Records from a data source:
import Literature.Barriers.CriticalPhenomena.LaceExpansionPcSubcritCoefficients
import Mathlib.Analysis.SpecialFunctions.Trigonometric.Sinc
import HarnessLib

/-!
# `Hara2008_prop12Subcrit` from uniform subcritical diagrammatic bounds on `Π^{(N)}_p`
# (Heydenreich–van der Hofstad, Cor. 8.13 and Lemma 8.4; Hara 2008, Prop. 1.2 / Appendix A)

Barrier catalogue `Literature/Barriers/CriticalPhenomena/` (D-0021); a proof file, companion of
`LaceExpansionPcSubcritCoefficients.lean` (the bridge `isLaceCoefficientAt_lacePiSum`:
`Π_p = Σ_N (-1)^N Π^{(N)}_p` IS a lace coefficient below `p_c` as soon as `Σ_NΣ_x Π^{(N)}_p < ∞`).
Here the remaining three clauses of the named fact `Hara2008_prop12Subcrit`
(`LaceExpansionPcSubcrit.lean`) — the `p`-independent summable majorant `|Π_p(x)| ≤ h(x)`, the
uniform second moment `Σ_x |x|²|Π_p(x)| ≤ C`, and the infrared lower bound
`c₁|k|²/d ≤ Ĵ_p(0) - Ĵ_p(k)` near `p_c` — are derived from bounds on the coefficients `Π^{(N)}_p`
of the shape the diagrammatic estimates deliver (Heydenreich–van der Hofstad Prop. 7.4 /
Lemma 8.4: `Σ_x Π^{(N)}_p(x) ≤ …`, `Σ_x [1 - cos(k·x)] Π^{(N)}_p(x) ≤ … [1 - D̂(k)]`, uniformly in
`p < p_c`), so that the fact is REDUCED to those estimates with `p`-uniform constants:

* `two_mul_one_sub_cos` — `2(1 - cos u) = u² sinc²(u/2)`;
* `summable_sq_mul_of_one_sub_cos` — THE SECOND-MOMENT LEMMA: for `F ≥ 0` on `ℤ^d`, if
  `Σ_x [1 - cos(t x_j)] F(x) ≤ C [1 - cos t]` for `0 < t ≤ 1`, then `Σ_x x_j² F(x) ≤ C` (finite
  partial sums, `t → 0⁺`; this is how `Σ_x|x|²|Π_p(x)| < ∞` — Hara's (1.17) — follows from the
  `k`-space bound (8.3.2)/(8.3.6) `Σ_x [1 - cos(k·x)] |Π_p(x)| ≤ c [1 - D̂(k)]` at `k = t e_j`);
* `one_sub_Dhat_single` — `1 - D̂(t e_j) = [1 - cos t]/d`;
* `laceKernel_infraredLower` — THE INFRARED LOWER BOUND from smallness: for symmetric `Φ ∈ ℓ¹`
  with `Σ_x|Φ| ≤ A`, `Σ_x[1 - cos(k·x)]|Φ(x)| ≤ B[1 - D̂(k)]` and `A + B ≤ 1`, Hara's kernel
  `J = 2dp D ⋆ (δ₀ + Φ)` obeys `Ĵ(0) - Re Ĵ(k) ≥ 2dp(1 - A - B)(2/π²)|k|²/d` on `[-π,π]^d`
  (`Ĵ = 2dpD̂(1 + Φ̂)`, (6.1.3), and `1 - D̂(k) ≥ (2/π²)|k|²/d`, (5.1.11));
* `Hara2008_prop12Subcrit_of_subcritEnvelopeBounds` — THE REDUCTION (envelope form): if for every
  `d ≥ 11` there are a summable `p`-independent majorant `Σ_N Π^{(N)}_p(x) ≤ h(x)` (`p < p_c`, the
  expansion converging), a constant `B` with `Σ_x[1 - cos(k·x)]Σ_NΠ^{(N)}_p(x) ≤ B[1 - D̂(k)]` on
  the cube (`p < p_c`), smallness `Σ_x h(x) + B < 1` and some `0 < p₀ < p_c`, then
  `Hara2008_prop12Subcrit` holds — with `Φ_p = lacePiSum d p` the Hara–Slade coefficient, the
  majorant `h`, `C = B`, `c₁ = 2dp₀(1 - Σh - B)·2/π²`;
* `Hara2008_prop12Subcrit_of_subcritDiagramBounds` — the same from per-`N` bounds
  `Π^{(N)}_p(x) ≤ D_N(x)`, `Σ_x[1 - cos(k·x)]Π^{(N)}_p(x) ≤ b_N[1 - D̂(k)]` with `Σ_{N,x} D_N(x) +
  Σ_N b_N < 1` (Tonelli over `N`, `tsum_one_sub_cos_mul_envelope_le`).

What is NOT proved here (the content left in `Hara2008_prop12Subcrit` after this reduction): the
diagrammatic estimates themselves with `p`-uniform constants and their smallness for `d ≥ 11` —
Heydenreich–van der Hofstad Prop. 7.4 (`HvdH2017_prop74`) in pointwise `x`-space form, the bounds
on the triangle, `W_p` and `H_p` diagrams uniformly in `p < p_c`, and, for `11 ≤ d`, the
computer-assisted input of Fitzner–van der Hofstad 2017 (`FitznerVanDerHofstad2017_infraredBound`).

## References

* M. Heydenreich, R. van der Hofstad, *Progress in High-Dimensional Percolation and Random
  Graphs* (Springer 2017): (5.1.11), (6.1.2)–(6.1.3), (6.3.3), Prop. 7.4, Prop. 8.3
  ((8.3.1)–(8.3.2)), Lemma 8.4 ((8.3.5)–(8.3.6)), Cor. 8.13 ((8.5.1)–(8.5.2)) and its proof.
* T. Hara, Ann. Probab. 36 (2008) 530–593: Prop. 1.2 ((1.16)–(1.17): `0 ≤ Π^{(n)}_p ≤ h^{(n)}`,
  `Σ_x|x|²|Π_p(x)| ≤ c/d`, `c₁|k|²/d ≤ Ĵ_p(0) - Ĵ_p(k)`), Appendix A (items 1–2).
-/

noncomputable section

namespace Literature.Barriers.CriticalPhenomena

open _root_.MeasureTheory _root_.Filter _root_.Topology Literature.Probability.LatticeModels
  Literature.Probability.Percolation
open SpreadOutIsing (delta0 latticeConv)
open scoped BigOperators ENNReal

variable {d : ℕ}

/-! ### 1. Second moments from `[1 - cos]` bounds -/

/-- `2(1 - cos u) = u² sinc²(u/2)` (`1 - cos u = 2 sin²(u/2)`). [folklore] -/
theorem two_mul_one_sub_cos (u : ℝ) : 2 * (1 - Real.cos u) = u ^ 2 * Real.sinc (u / 2) ^ 2 := by
  rcases eq_or_ne u 0 with rfl | hu
  · simp
  · have hu2 : u / 2 ≠ 0 := div_ne_zero hu two_ne_zero
    rw [Real.sinc_of_ne_zero hu2]
    have hcos : Real.cos u = 2 * Real.cos (u / 2) ^ 2 - 1 := by
      rw [← Real.cos_two_mul]; congr 1; ring
    have hsin : Real.sin (u / 2) ^ 2 = 1 - Real.cos (u / 2) ^ 2 := Real.sin_sq _
    rw [div_pow, hsin, hcos]
    field_simp
    ring

/-- **The second-moment lemma.** For `F ≥ 0` on `ℤ^d` and a coordinate `j`: if
`Σ_x [1 - cos(t x_j)] F(x) ≤ C [1 - cos t]` for all `0 < t ≤ 1`, then `x ↦ x_j² F(x)` is summable
and `Σ_x x_j² F(x) ≤ C`. (For a finite set `S`, `Σ_{x∈S} x_j² sinc²(t x_j/2) F(x) =
t⁻² Σ_{x∈S} 2[1 - cos(t x_j)] F(x) ≤ C sinc²(t/2)`; let `t → 0⁺`.) This is the passage from the
`k`-space bound `Σ_x[1 - cos(k·x)]|Π_p(x)| ≤ c[1 - D̂(k)]` ((8.3.2)) to Hara's
`Σ_x |x|²|Π_p(x)| ≤ c/d` ((1.17)). [cite: HeydenreichVanDerHofstad2017, (8.3.2)] [cite: Hara2008, Prop. 1.2 ((1.17))] -/
theorem summable_sq_mul_of_one_sub_cos {F : Site d → ℝ} (hF0 : ∀ x, 0 ≤ F x) (j : Fin d) {C : ℝ}
    (h : ∀ t : ℝ, 0 < t → t ≤ 1 →
      (Summable fun x : Site d => (1 - Real.cos (t * ((x j : ℤ) : ℝ))) * F x) ∧
        ∑' x : Site d, (1 - Real.cos (t * ((x j : ℤ) : ℝ))) * F x ≤ C * (1 - Real.cos t)) :
    (Summable fun x : Site d => ((x j : ℤ) : ℝ) ^ 2 * F x) ∧
      ∑' x : Site d, ((x j : ℤ) : ℝ) ^ 2 * F x ≤ C := by
  have hfin : ∀ S : Finset (Site d), ∑ x ∈ S, ((x j : ℤ) : ℝ) ^ 2 * F x ≤ C := by
    intro S
    set φ : ℝ → ℝ := fun t =>
      ∑ x ∈ S, ((x j : ℤ) : ℝ) ^ 2 * Real.sinc (t * ((x j : ℤ) : ℝ) / 2) ^ 2 * F x with hφ
    have hφc : Continuous φ := by
      refine continuous_finsetSum _ fun x _ => ?_
      exact (continuous_const.mul ((Real.continuous_sinc.comp
        ((continuous_id.mul continuous_const).div_const _)).pow 2)).mul continuous_const
    have hφ0 : φ 0 = ∑ x ∈ S, ((x j : ℤ) : ℝ) ^ 2 * F x := by
      simp [hφ, Real.sinc_zero]
    -- `φ(t) ≤ C sinc²(t/2)` for `0 < t ≤ 1`
    have hφle : ∀ t, 0 < t → t ≤ 1 → φ t ≤ C * Real.sinc (t / 2) ^ 2 := by
      intro t ht0 ht1
      obtain ⟨hs, hle⟩ := h t ht0 ht1
      have ht2 : (0 : ℝ) < t ^ 2 := by positivity
      have h1 : t ^ 2 * φ t = ∑ x ∈ S, 2 * (1 - Real.cos (t * ((x j : ℤ) : ℝ))) * F x := by
        rw [hφ, Finset.mul_sum]
        refine Finset.sum_congr rfl fun x _ => ?_
        rw [two_mul_one_sub_cos (t * ((x j : ℤ) : ℝ))]
        ring
      have h2 : ∑ x ∈ S, 2 * (1 - Real.cos (t * ((x j : ℤ) : ℝ))) * F x ≤ 2 * (C * (1 - Real.cos t)) := by
        have : ∑ x ∈ S, 2 * (1 - Real.cos (t * ((x j : ℤ) : ℝ))) * F x =
            2 * ∑ x ∈ S, (1 - Real.cos (t * ((x j : ℤ) : ℝ))) * F x := by
          rw [Finset.mul_sum]
          exact Finset.sum_congr rfl fun x _ => by ring
        rw [this]
        refine mul_le_mul_of_nonneg_left ((hs.sum_le_tsum S fun x _ => ?_).trans hle) (by norm_num)
        exact mul_nonneg (sub_nonneg.2 (Real.cos_le_one _)) (hF0 x)
      have h3 : 2 * (C * (1 - Real.cos t)) = t ^ 2 * (C * Real.sinc (t / 2) ^ 2) := by
        have := two_mul_one_sub_cos t
        linear_combination C * this
      have h4 : t ^ 2 * φ t ≤ t ^ 2 * (C * Real.sinc (t / 2) ^ 2) := by
        rw [h1, ← h3]; exact h2
      exact le_of_mul_le_mul_left h4 ht2
    -- `t → 0⁺`
    have hlimφ : Tendsto φ (𝓝[>] 0) (𝓝 (∑ x ∈ S, ((x j : ℤ) : ℝ) ^ 2 * F x)) := by
      rw [← hφ0]; exact hφc.continuousAt.tendsto.mono_left nhdsWithin_le_nhds
    have hlimC : Tendsto (fun t : ℝ => C * Real.sinc (t / 2) ^ 2) (𝓝[>] 0) (𝓝 C) := by
      have hc : Continuous fun t : ℝ => C * Real.sinc (t / 2) ^ 2 :=
        continuous_const.mul ((Real.continuous_sinc.comp (continuous_id.div_const _)).pow 2)
      have := hc.continuousAt (x := 0) |>.tendsto
      simp only [zero_div, Real.sinc_zero, one_pow, mul_one] at this
      exact this.mono_left nhdsWithin_le_nhds
    have hev : ∀ᶠ t in 𝓝[>] (0 : ℝ), φ t ≤ C * Real.sinc (t / 2) ^ 2 := by
      filter_upwards [Ioc_mem_nhdsGT (zero_lt_one' ℝ)] with t ht
      exact hφle t ht.1 ht.2
    exact le_of_tendsto_of_tendsto hlimφ hlimC hev
  have h0 : ∀ x : Site d, 0 ≤ ((x j : ℤ) : ℝ) ^ 2 * F x := fun x => mul_nonneg (sq_nonneg _) (hF0 x)
  exact ⟨summable_of_sum_le h0 hfin, Real.tsum_le_of_sum_le h0 hfin⟩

ABOUT THIS TASK:
Filter the records above down to the lines that hold the string "hlimφ".

WRITTEN RESPONSE:
    have hlimφ : Tendsto φ (𝓝[>] 0) (𝓝 (∑ x ∈ S, ((x j : ℤ) : ℝ) ^ 2 * F x)) := by
    exact le_of_tendsto_of_tendsto hlimφ hlimC hev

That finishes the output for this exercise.